The president’s decisions and conduct have led to a fracturing of Trump’s coalition. Hawks condemned his sudden decision to withdraw U.S. troops from Syria. Conservatives called him a “gutless president” and questioned whether he would ever build a wall. Political friends began privately questioning whether Trump needed to be reined in.
fter campaigning on shrinking America’s footprint in overseas wars, Trump abruptly declared Wednesday that he was withdrawing U.S. troops from Syria, a move Mattis and other advisers counseled against. And officials said Thursday that Trump is preparing to send thousands of troops home from Afghanistan, as well.
The president also issued an ultimatum to Congress to fund construction of his promised U.S.-Mexico border wall, a move poised to result in a government shutdown just before Christmas. Trump and his aides had signaled tacit support for a short-term spending compromise that would avert the shutdown, but the president abruptly changed course after absorbing a deluge of criticism from some of his most high-profile loyalists.
Leon Panetta, who served as defense secretary, CIA director and White House chief of staff for Democratic presidents, said, “We’re in a constant state of chaos right now in this country.” He added, “While it may satisfy [Trump’s] need for attention, it’s raising hell with the country.”
Putin must love these Trumpertantrums. He already got a big gift with the Syria surrender. All the ” adults in the room” have left the building. The guardrails are gone. What’s left? None of the folks left are likely to do the 25th Amendment. This is getting stomach wrenching and this AP article describes the vestiges of those media memes.
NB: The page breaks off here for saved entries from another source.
import Mathlib
import HarnessLib
import Literature.Probability.Percolation.Percolation
import Literature.Probability.Percolation.PercolationProofs
import Literature.Probability.Percolation.TwoPointFunction
import Summits.CriticalPhenomena.PercolationContinuityZ3.Theses.PercTreeValue
import Summits.CriticalPhenomena.PercolationContinuityZ3.Theorems.PercTreeValueTetrahedronLogConvexityCertDefs
import Summits.CriticalPhenomena.PercolationContinuityZ3.Theorems.PercTreeValueTetrahedronLogConvexityReflection
import Summits.CriticalPhenomena.PercolationContinuityZ3.Theorems.PercTreeValueTetrahedronLogConvexityStopping
import Summits.CriticalPhenomena.PercolationContinuityZ3.Theorems.PercTreeValueTetrahedronLogConvexityStrongMarkov
import Summits.CriticalPhenomena.PercolationContinuityZ3.Theorems.PercTreeValueTetrahedronLogConvexityContR

/-!
# `TetrahedronLogConvexity` (stmt-CriticalPhenomena-7801), line `Sketch` — the TRANSFER theorem, landed in hypothesis form

The composition of the registered skeleton `Cruxes/TetrahedronLogConvexity/Lines/Sketch.lean` with its one open
(crux-level) stub turned into an explicit hypothesis, so that the reduction itself is a tree theorem:

* `tetrahedronLogConvexity_of_certificate` — (V) vigour ∧ (L) lopsidedness of the mirror-symmetric two-seed
  certificate, with `η < 2v`, imply the crux `PercTreeValue.TetrahedronLogConvexity` with `1 + δ = 2(1+v)/(2+η)`:
  strong Markov (`stub_strongMarkov`) identifies `Qb r R` with `P(A_R, 0 ↔ b_r)` and bounds `Qbc r R` by the
  four-point function (Harris on the continuation), the truncation is removed by `stub_contR` (`R → ∞`), and the
  mirror symmetry `stub_reflection` turns `P(0a,0b)²` into `P(0a,0b)·P(0a,0c)`;
* `tetrahedronLogConvexity_of_certHarrisGap` — the single-constant form: a uniform HARRIS GAP on the certificate's
  continuation, `κ·Qb² ≤ τ(0,a_r)·Qbc` eventually with `κ > 1`, implies the crux with `1 + δ = κ`
  (`κ = E_A[m₊m₋]/E_A[m₊]²` in the notation of the idea card `mirror-certificate-vigour`; (V)∧(L) give `κ = 2(1+v)/(2+η)`).

Nothing here is conditional on an unproved named fact; the hypotheses are the crux-level statements themselves.
-/

noncomputable section

open MeasureTheory Filter
open Literature.Probability.Percolation Literature.Probability.LatticeModels

namespace Summit.CriticalPhenomena.PercolationContinuityZ3.Theorems.TetrahedronLogConvexity.Cert

/-- **Single-constant transfer.** A uniform Harris gap `κ > 1` on the continuation of the two-seed certificate,
`κ · Qb(r,R)² ≤ τ(0,a_r) · Qbc(r,R)` for all large `r` and then all large `R`, implies
`TetrahedronLogConvexity` with `1 + δ = κ`. [folklore] -/
theorem tetrahedronLogConvexity_of_certHarrisGap :
    (∃ κ : ℝ, 1 < κ ∧ ∃ r₀ : ℕ, ∀ r : ℕ, r₀ ≤ r → ∃ R₀ : ℕ, ∀ R : ℕ, R₀ ≤ R →
      κ * Qb r R ^ 2 ≤ tau 3 (criticalProbI 3) 0 (vA r) * Qbc r R) →
    Summit.CriticalPhenomena.PercolationContinuityZ3.Theses.PercTreeValue.TetrahedronLogConvexity := by
  intro hgap
  unfold Summit.CriticalPhenomena.PercolationContinuityZ3.Theses.PercTreeValue.TetrahedronLogConvexity
  obtain ⟨κ, hκ1, r₀, hgap⟩ := hgap
  refine ⟨κ - 1, by linarith, r₀, fun r hr => ?_⟩
  obtain ⟨R₀, hR⟩ := hgap r hr
  set t3 := Pc.real (openConn 0 (vA r) ∩ openConn 0 (vB r)) with ht3
  set t4 := Pc.real (openConn 0 (vA r) ∩ openConn 0 (vB r) ∩ openConn 0 (vC r)) with ht4
  set τ := tau 3 (criticalProbI 3) 0 (vA r) with hτ
  have h0τ : 0 ≤ τ := tau_nonneg _ _ _
  have hfin : ∀ R : ℕ, R₀ ≤ R → κ * Pc.real (AR r R ∩ openConn 0 (vB r)) ^ 2 ≤ τ * t4 := by
    intro R hRR
    have hV := hR R hRR
    obtain ⟨hmarg, hharris⟩ := stub_strongMarkov r R (stub_stopping r R)
    have hQb : Qb r R = Pc.real (AR r R ∩ openConn 0 (vB r)) :=
      hmarg (openConn 0 (vB r)) (measurableSet_openConn_holds 0 (vB r))
    have hsub : AR r R ∩ openConn 0 (vB r) ∩ openConn 0 (vC r) ⊆
        openConn 0 (vA r) ∩ openConn 0 (vB r) ∩ openConn 0 (vC r) := by
      intro ω hω
      exact ⟨⟨(stub_contR r).1 R hω.1.1, hω.1.2⟩, hω.2⟩
    have hQbc : Qbc r R ≤ t4 := hharris.trans (measureReal_mono hsub)
    rw [← hQb]
    exact hV.trans (mul_le_mul_of_nonneg_left hQbc h0τ)
  have hlim : Tendsto (fun R : ℕ => κ * Pc.real (AR r R ∩ openConn 0 (vB r)) ^ 2) atTop
      (nhds (κ * t3 ^ 2)) := ((stub_contR r).2.pow 2).const_mul κ
  have hle : κ * t3 ^ 2 ≤ τ * t4 :=
    le_of_tendsto hlim (Filter.eventually_atTop.2 ⟨R₀, hfin⟩)
  have hsym : Pc.real (openConn 0 ![(r : ℤ), (r : ℤ), 0] ∩ openConn 0 ![0, (r : ℤ), (r : ℤ)]) = t3 :=
    stub_reflection r
  have ht3' : Pc.real (openConn 0 ![(r : ℤ), (r : ℤ), 0] ∩ openConn 0 ![(r : ℤ), 0, (r : ℤ)]) = t3 := rfl
  have ht4' : Pc.real (openConn 0 ![(r : ℤ), (r : ℤ), 0] ∩ openConn 0 ![(r : ℤ), 0, (r : ℤ)] ∩
      openConn 0 ![0, (r : ℤ), (r : ℤ)]) = t4 := rfl
  have hτ' : tau 3 (criticalProbI 3) 0 ![(r : ℤ), (r : ℤ), 0] = τ := rfl
  change (1 + (κ - 1)) * Pc.real (openConn 0 ![(r : ℤ), (r : ℤ), 0] ∩ openConn 0 ![(r : ℤ), 0, (r : ℤ)]) *
      Pc.real (openConn 0 ![(r : ℤ), (r : ℤ), 0] ∩ openConn 0 ![0, (r : ℤ), (r : ℤ)]) ≤
    Pc.real (openConn 0 ![(r : ℤ), (r : ℤ), 0] ∩ openConn 0 ![(r : ℤ), 0, (r : ℤ)] ∩
      openConn 0 ![0, (r : ℤ), (r : ℤ)]) * tau 3 (criticalProbI 3) 0 ![(r : ℤ), (r : ℤ), 0]
  rw [hsym, ht3', ht4', hτ']
  calc (1 + (κ - 1)) * t3 * t3 = κ * t3 ^ 2 := by ring
    _ ≤ τ * t4 := hle
    _ = t4 * τ := by ring

/-- **Transfer for the line's registered crux-level stub.** Vigour (V) and lopsidedness (L) of the two-seed
certificate with `η < 2v` imply `TetrahedronLogConvexity` (with `1 + δ = 2(1+v)/(2+η)`): from (V) and (L),
`2(1+v)·Qb² ≤ τ·(Qbc + Qbb) ≤ (2+η)·τ·Qbc`, which is the Harris-gap hypothesis with `κ = 2(1+v)/(2+η) > 1`. [folklore] -/
theorem tetrahedronLogConvexity_of_certificate :
    (∃ v η : ℝ, 0 ≤ η ∧ η < 2 * v ∧ ∃ r₀ : ℕ, ∀ r : ℕ, r₀ ≤ r → ∃ R₀ : ℕ, ∀ R : ℕ, R₀ ≤ R →
      2 * (1 + v) * Qb r R ^ 2 ≤ tau 3 (criticalProbI 3) 0 (vA r) * (Qbc r R + Qbb r R) ∧
      Qbb r R ≤ (1 + η) * Qbc r R) →
    Summit.CriticalPhenomena.PercolationContinuityZ3.Theses.PercTreeValue.TetrahedronLogConvexity := by
  intro hcert
  obtain ⟨v, η, _hη, hηv, r₀, hcert⟩ := hcert
  have h2η : 0 < 2 + η := by linarith
  refine tetrahedronLogConvexity_of_certHarrisGap ⟨2 * (1 + v) / (2 + η), ?_, r₀, fun r hr => ?_⟩
  · rw [lt_div_iff₀ h2η]; linarith
  · obtain ⟨R₀, hR⟩ := hcert r hr
    refine ⟨R₀, fun R hRR => ?_⟩
    obtain ⟨hV, hL⟩ := hR R hRR
    have h0τ : 0 ≤ tau 3 (criticalProbI 3) 0 (vA r) := tau_nonneg _ _ _
    have hVL : 2 * (1 + v) * Qb r R ^ 2 ≤ (2 + η) * (tau 3 (criticalProbI 3) 0 (vA r) * Qbc r R) := by
      calc 2 * (1 + v) * Qb r R ^ 2 ≤ tau 3 (criticalProbI 3) 0 (vA r) * (Qbc r R + Qbb r R) := hV
        _ ≤ tau 3 (criticalProbI 3) 0 (vA r) * (Qbc r R + (1 + η) * Qbc r R) := by gcongr
        _ = (2 + η) * (tau 3 (criticalProbI 3) 0 (vA r) * Qbc r R) := by ring
    rw [div_mul_eq_mul_div, div_le_iff₀ h2η]
    linarith

end Summit.CriticalPhenomena.PercolationContinuityZ3.Theorems.TetrahedronLogConvexity.Cert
Mattis will be the last to go, and his abrupt resignation Thursday marks the end of the “contain and control” phase of Trump’s administration — one where generals, business leaders and establishment Republicans struggled to guide the president and curb his most disruptive impulses. They were branded in Washington as the “troika of sanity,” the “axis of adults” and the “committee to save America.”
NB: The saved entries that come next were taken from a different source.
import Literature.NumberTheory.EllipticCurves.BurungaleCastellaKim2021.HowardTheoremBIrreducible
import HarnessLib

/-!
# Mastella–Zerman 2026, Corollary 4.6 (Howard): one divisibility of Perrin-Riou's Heegner point
# main conjecture for `E/ℚ` WITHOUT surjectivity of the Galois representation — under residual
# IRREDUCIBILITY and "the `p`-adic image contains the scalars `1 + pℤ_p`", `p` ANY odd prime

Topic `NumberTheory/EllipticCurves`. ONE named fact (a `def … : Prop`, D-0014, nothing asserted),
in the exact shape of the tree's `Howard2004_thmB` (`HeegnerModuleIndex.lean`) and of
`BurungaleCastellaKim2021.thm31_howardThmB_of_irreducible` (`HowardTheoremBIrreducible.lean`), plus
one small definition with a body (the printed image hypothesis) and kernel-checked bookkeeping.

L. Mastella, F. Zerman, *On anticyclotomic Euler and Kolyvagin systems*, Ann. Math. Québec (2026),
doi:10.1007/s40316-026-00269-y = arXiv:2505.08710 [MastellaZerman2026]. Held text: corpus-TeX
`paper:arxiv-2505.08710` (40 chunks `pNNNN` of 3000 characters; theorem numbers = the arXiv
numbering as rendered there). PUBLISHED, refereed.

Cell `bsd-print-x9` (D-0131 (2) PRINT TIER, key `x9`: leaves `ClassX9` — good ordinary `p ∈ {5,7}`,
`E[p]` irreducible, `ρ̄_{E,p}` NOT surjective — and `ClassX10b` — `p = 3`, images 3Ns/3Nn), seat
`ty1` (typer), 2026-08-27: found in a discovery pass for printed Heegner-point Kolyvagin-system
theorems at irreducible NON-surjective image. HONEST FRAMING: typed ≠ proved ≠ endorsed; the fact
below is an XL input (Kolyvagin systems over the anticyclotomic tower); no class moves, no flag is
discharged by this file.

## The printed statements, verbatim (locators = held chunk : line)

* **§2.1, Assumption 2.1** [p0006:L11–L16]: "Let `(𝓡, 𝔪)` be a complete local Noetherian ring with
  finite residue field of characteristic `p > 2` and let `K` be an imaginary quadratic field of
  discriminant `D_K`. Let `𝐓` be a finite and free `𝓡`-module equipped with a continuous linear
  `G_K`-action. Let `N` be a natural number coprime with `p` such that `𝐓` is unramified outside `Np`.
  Assumption 2.1. For the rest of the article we assume that • `D_K ∉ {-3,-4}`; • `Np` is coprime
  with `D_K`; • the class number of `K` is not divisible by `p`."
* **§2.5, Assumption 2.13** [p0008:L47–L58]: "The `𝓡⟦G_ℚ⟧`-module `𝐓` has the following properties:
  • it is free of rank `2` as an `𝓡`-module; • the residual `G_ℚ`-representation `𝐓/𝔪_𝓡𝐓` is
  irreducible; • the action of `Fr_ℓ` on `𝐓` has determinant `ℓ` for every prime `ℓ ∤ Np`; • the
  eigenvalues `1` and `-1` of the action of the complex conjugation `τ_c` on `𝐓` both have
  `1`-dimensional eigenspaces; • the image of `G_ℚ` in `Aut_𝓡(𝐓)` contains the scalars `1 + pℤ_p`."
  Remark 2.14 [L61–L64]: "Point (v) is a big image assumption."
* **§2.8, Lemma 2.39** [p0016:L1–L34] (the image-sensitive Čebotarev lemma, PROVED in the text from
  Assumption 2.13 only: `c^± ∈ H¹(K, 𝐓̄)^±` ⟹ infinitely many admissible `ℓ` with `loc_λ(c^±) ≠ 0`,
  the scalars `σ_α`, `α ∈ 1 + p^sℤ_p`, adjusting the Frobenius class), **Theorem 2.40**
  [p0016:L36–L41] (Howard's structure theorem for a universal Kolyvagin system with `κ(1) ≠ 0`:
  `H¹_𝓛(K,𝐓)` free of rank one, `H¹_𝓛(K,𝐀) ≅ Φ/𝓡 ⊕ M ⊕ M`,
  `length(M) ≤ length(H¹_𝓛(K,𝐓)/𝓡·κ(1))`; proof [p0017:L1–L4]: "goes along the lines of the proof of
  [Howard], where we replace Lemma 1.6.2 in loc. cit. with Lemma 2.39"), Remark 2.41 [p0017:L6].
* **§3.6, Theorem 3.15** [p0021:L36–L52] (its `Λ^{ac}`-adic counterpart, for `𝓡` a DVR [p0021:L27]).
  Its HYPOTHESIS sentence, verbatim with the citation locators resolved (the held corpus-TeX drops
  the optional arguments of `\cite`; read in the arXiv v2 rendering, §3.6): "Let `𝓛` be a Selmer
  structure on `𝐓^{ac}` satisfying [How04, Hypotheses H.1–H.5] and [LV19, Assumption 3.2]. Suppose that
  there are `χ_{n,ℓ} ∈ Aut(𝐓^{ac})` such that there is an element
  `κ^{ac} ∈ KS^{uni}(𝐓^{ac}, 𝓛, 𝒫', {χ_{n,ℓ}})` and `𝒫' ⊆ 𝒫` with the property that `κ(1)^{ac} ≠ 0`."
  Conclusions: "• `H¹_𝓛(K,𝐓^{ac})` is a torsion-free `𝓡^{ac}`-module of rank `1`; • there is a finitely
  generated torsion `𝓡^{ac}`-module `M` such that `Char(M) = Char(M)^ι` and a pseudo-isomorphism
  `H¹_𝓛(K,𝐀^{ac})^∨ ∼ 𝓡^{ac} ⊕ M ⊕ M`; • `Char(M)` divides `Char(H¹_𝓛(K,𝐓^{ac})/𝓡^{ac} κ(1)^{ac})`.
  Proof. The proof proceeds as that of [LV19, Theorem 3.5], by replacing [How04, Proposition 1.6.1]
  (used in the proof of [LV19, Proposition 3.3]) with Theorem 2.40". Here [How04, §1.3 H.1–H.5] are
  Howard's hypotheses on the Selmer triple (`T̄` absolutely irreducible; the splitting field `F` with
  `H¹(F(μ_{p^∞})/K, T̄) = 0`; cartesian local conditions on `Σ(𝓛)`; the self-dual pairing
  `T × T → R(1)` under which `𝓛` is everywhere its own exact orthogonal complement; the residual
  `G_ℚ`/`τ`-conditions), and [LV19, Assumption 3.2] (Longo–Vigni, Kyoto J. Math. 59 (2019), §3.3,
  imposed "in addition to (H.0)–(H.4)") reads: "(1) the `p`-adic representation `V` is CRYSTALLINE
  and for every prime `v` of `K` above `p` its restriction to `G_{ℚ_p}` is equipped with a filtration
  `0 → Fil⁺_v(T) → T → Fil⁻_v(T) → 0` where `Fil^±_v(T)` are both free of rank `1` over `𝒪` and
  inertia acts trivially on `Fil⁻_v(T)`; (2) … `Fil⁺_v(T)` and `Fil⁺_v(A)` exact annihilators of each
  other under `( , )`; (3) the groups `H⁰(K_{∞,v}, Fil⁻_v(A))` and `H⁰(K_v, Fil⁻_v(A))` are finite for
  all primes `v ∣ p`". So Thm. 3.15 AS PRINTED is an ordinary-CRYSTALLINE statement at `p`: for
  `(ℤ_p, T_pE)` at a prime `p ∥ N_E` of multiplicative reduction clause (1) fails (`V_pE` is
  semistable, not crystalline) and, at a SPLIT multiplicative `p`, clause (3) fails too
  (`Fil⁻_v(A) = ℚ_p/ℤ_p` with trivial action) — consistent with Cor. 4.6 below being stated only
  after "Suppose now that `E` has good ordinary reduction at `p`" (cell `bsd-stepL` sheet
  `audit/T-g9-2-MZ26-Thm315-defn-ty1-g13.md`, 2026-08-28).
* **§4 standing** [p0022:L3]: "Throughout, `p` will be an odd prime, `K` will be an imaginary
  quadratic field and `N` a positive integer not divisible by `p` satisfying the Heegner hypothesis
  in `K`, i.e., such that the primes dividing `N` split in `K`." **§4.1** [p0022:L13]: "Let `E` be an
  elliptic curve defined over `ℚ` without complex multiplication, of conductor `N`. Its Tate module
  `T_pE` … the couple `(𝓡, 𝐓) = (ℤ_p, T_pE)` satisfies Assumptions 2.12 and 2.13 if we suppose that
  `E[p]` is irreducible and that the image of the representation contains the scalars `1 + pℤ_p`. This
  is true if for instance the representation is surjective".
* **Corollary 4.3 (Kolyvagin)** [p0023:L7–L13]: "If `P_K = Tr_{K[1]/K}(P_1) ≠ 0`, then `S_p(E/K)` is
  free of rank `1` over `ℤ_p` and there is a finite `ℤ_p`-module `M` such that
  `Sel_{p^∞}(E/K) ≅ (ℚ_p/ℤ_p) ⊕ M ⊕ M`. Furthermore, we have that
  `length_{ℤ_p}(M) ≤ length_{ℤ_p}(S_p(E/K)/ℤ_p 𝐜_{hp,K})`." — NOT typed here (its bound clause is
  implied by the tree's `MatarNekovar2019.thm03_padicValNat_card_sha_le_of_irreducible`, printed
  under WEAKER hypotheses; its `M ⊕ M` clause has no consumer).
* **Theorem 4.5 / Corollary 4.6 (Howard)** [p0023:L31–L62], after "Suppose now that `E` has good
  ordinary reduction at `p`" [L27] and Howard's points `Q_{α,n}`, `𝐛(np^α)_{hp} = δ(Q_{α,n})`,
  `𝐛^{ac}_{K,hp} ∈ H¹_{𝓛_Gr}(K, 𝐓^{ac})` [L44–L50]: "**Corollary 4.6 (Howard).**
  `H¹_{𝓛_Gr}(K, 𝐓^{ac})` is a torsion-free `Λ^{ac}`-module of rank `1`. Moreover, there is a finitely
  generated torsion `Λ^{ac}`-module `M` such that • `Char(M) = Char(M)^ι`; •
  `H¹_{𝓛_Λ}(K, 𝐀^{ac})^∨ ∼ Λ^{ac} ⊕ M ⊕ M`; • `Char(M) ⊇ Char(H¹_{𝓛_Gr}(K, 𝐓^{ac})/Λ^{ac}𝐛^{ac}_{hp,K})`.
  Proof. This is Theorem 3.15 for `κ^{ac} = κ^{ac}_{hp}`, as `κ^{ac}_{hp}(1) ≠ 0` by the main result
  of [Cornut]." Here [L51–L53] `H¹_{𝓛_Gr}(K,𝐓^{ac}) ∼ lim←_n S_p(E/K_n)` and
  `H¹_{𝓛_Gr}(K,𝐀^{ac}) ∼ lim→_n Sel_{p^∞}(E/K_n)` — Howard's `H¹_{F_Λ}(K,𝐓)`, `X`, and
  `Λ^{ac}𝐛^{ac} = 𝐇 = Λκ₁^{Heeg}` (Howard 2004, Thm. 3.3.7) — the objects of `Howard2004_thmB`.

## What changes relative to the tree's two records of the same theorem

* `Howard2004_thmB` (Howard, Compositio 140 (2004), Thm. B): printed under
  "`Gal(K̄/K) → Aut_{ℤ_p}(T_pE)` surjective" (`HowardHypotheses.surjective`).
* `BurungaleCastellaKim2021.thm31_howardThmB_of_irreducible` (BCK21 Thm. 3.1): `p > 3`,
  `ρ̄|_{G_K}` absolutely irreducible — PROOF BY CITATION (flag `BCK21-3.1@How04+Fouquet13`).
* THIS file (MZ26 Cor. 4.6): `p` ANY odd prime (so `p = 3` is in scope as printed), `E` non-CM,
  `E[p]` irreducible over `G_ℚ`, AND the `p`-adic image of `G_ℚ` contains the scalars `1 + pℤ_p`
  (`HasPadicScalarImage`, a per-curve certificate: it holds whenever the `p`-adic image is the full
  preimage of the mod-`p` image, since then it contains `1 + pM₂(ℤ_p) ∋ (1+p)·I`), with the
  image-sensitive step re-proved in the text (Lemma 2.39). On the locus `p ≥ 5` the typed fact is
  IMPLIED by BCK21's (`conclusion_of_thm31`, below); its statement-level novelty is `p = 3`.
  provenance: Cor. 4.6 ⟸ Thm. 3.15 ⟸ Thm. 2.40, whose proofs are printed "along the lines of"
  Howard 2004 / Longo–Vigni 2019 with Lemma 1.6.2 replaced by the in-body Lemma 2.39; Howard's
  H.2–H.5 "hold as explained in loc. cit., proof of Theorem 1.6.5" [p0023:L13]. scope note for the
  referee: Howard's own Theorems A/B are printed for "`p` odd and the integers `p`, `D`, and `N`
  pairwise coprime" (arXiv:1202.6340, Thm. 1; the tree's `HowardHypotheses.p_ne_two`), so the
  printed "`p` odd" of MZ26 §4 inherits no hidden `p > 3` from Howard (BCK21's `p > 3` belongs to
  its own route via Fouquet 2013); the binder below is `p ≠ 2` exactly as printed.

Why the cell records it (consumers): (i) Burungale–Castella–Skinner 2025 prove the INTEGRAL
Heegner-point / BDP main conjectures (their Thms. 1.2.2 (b), 1.2.4 (b), tree
`BurungaleCastellaSkinner2025.thm122b_…`) from the rational ones plus "[How04, Thm. B]" — the ONLY
place (sur) enters their Thm. 4.2.1 (arXiv:2405.00270v2 p. 8: "Under (sur), part (a) follows from
[How04, Thm. B]"); a print of Howard's divisibility at non-surjective image is the missing piece of
that composite on the leaves `ClassX9` / `ClassX10b`; (ii) route `PrintX9`, crux `MultiPrimeX9`
(planner §7(a): "integral anticyclotomic MC open at non-surjective image"); (iii) cell `bsd-smallim`
seat `koly` (`Summits/…/Rank1ResidualX9SmallImageKolyvagin.lean`, `Howard2004_thmB_of_irreducible`):
an independent refereed print of the same repair under an explicit image certificate.

presearch (D-0021, 2026-08-27): `lean search`/`rg` "Mastella|Zerman|2505.08710" → nothing in the
tree; Howard-at-non-surjective-image by name → the two records above (both kept, cited, not
restated: this fact has different hypotheses); [corpus: paper:arxiv-2505.08710 p0008, p0016,
p0021–p0023] the statements transcribed; [corpus: paper:arxiv-2405.00270 p0008:L111–113] the BCS
use of Howard; galaxy all "bipartite Euler systems and higher congruences|Kolyvagin's conjecture,
bipartite" → 0 rows; related prints checked and NOT usable at (irr ∧ ¬sur): Zanarella
arXiv:1908.09197 (res-surj) [p0004:L10–13], Da Ronche–Longo–Vigni arXiv:2603.12357 ((sur), `p ≥ 5`)
[p0003:L7–9], C.-H. Kim arXiv:2203.12161 ((sur)).

## References

* [MastellaZerman2026] L. Mastella, F. Zerman, Ann. Math. Québec (2026) = arXiv:2505.08710:
  Assumptions 2.1, 2.12, 2.13, Lemma 2.39, Thm. 2.40, Rem. 2.41, Thm. 3.15, Thm. 4.2, Cor. 4.3,
  Thm. 4.5, Cor. 4.6 — read (held corpus-TeX).
* [Howard2004HeegnerKolyvagin] B. Howard, Compositio Math. 140 (2004) 1439–1472, Thms. A, B,
  §1.3 Hypotheses H.0–H.5 (= arXiv:1202.6340 §2.3, read), Prop./Thm. 1.6.1, Lemma 1.6.2, Thm. 1.6.5,
  Thm. 3.3.7.
* [LongoVigni2019] M. Longo, S. Vigni, Kyoto J. Math. 59 (2019) 717–746 = arXiv:1605.03168, §3.1
  (H.0)–(H.5), §3.3 Assumption 3.2, §3.4 Props. 3.3–3.4, Thm. 3.5 — read (held corpus-TeX); the
  hypothesis block imported by MZ26 Thm. 3.15.
* [BurungaleCastellaKim2021] ANT 15 (2021), Thm. 3.1 (the tree's other (irr)-record).
* [BurungaleCastellaSkinner2025] IMRN 2025 = arXiv:2405.00270v2, Thm. 4.2.1 and its proof (p. 8),
  Rem. 1.2.3 ("Under (irr_ℚ), the only case excluded by Theorem 1.2.2(b) is that of (residually)
  dihedral primes `p`. It will be treated in [BS24]").
* [PerrinRiou1987BSMF] B. Perrin-Riou, Bull. SMF 115 (1987) — the conjecture.
-/

noncomputable section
But as Trump careens toward his third year in office, their efforts are in tatters and most are out of a job.
The early consequences of the new era were already apparent at year’s end, with Trump on the verge of a government shutdown over the advice of GOP leaders and ordering the withdrawal of U.S. troops from Syria over Mattis’ objections. A similar pull-back in Afghanistan appeared to be in the works. The financial markets, spooked by uncertainty from a nearly yearlong trade war, tanked.
“We are headed toward a series of grave policy errors which will endanger our nation, damage our alliances & empower our adversaries,” Sen. Marco Rubio, R-Fla., tweeted after Mattis’ resignation.
The shrinking circle around Trump is now increasingly dominated by a small cadre of longtime Trump loyalists and family members, ex-Fox News talent and former GOP lawmakers who were backbenchers on Capitol Hill before being elevated by the president. Attracting top flight talent will only get more difficult as more investigations envelop the White House once Democrats take over the House in January.
To some of Trump’s most ardent supporters, the exodus leaves the president with a team that is more in line with his hardline campaign promises. They viewed some of his early advisers as obstacles to enacting the unabashed nationalist agenda they believe Trump had been elected to implement.
These are really trying days but the new light is coming. Maybe that will be in an Omen. I mean this has always been the ancient symbolism of winter. It’s long, dark, and cold wait but with some good food, friends, and fun then we can wait it out. That’s always my question these days thought. How long can we wait this out because things are getting super crazy out there.
What’s on your reading and blogging list today? Have a warm and snug longest night!!!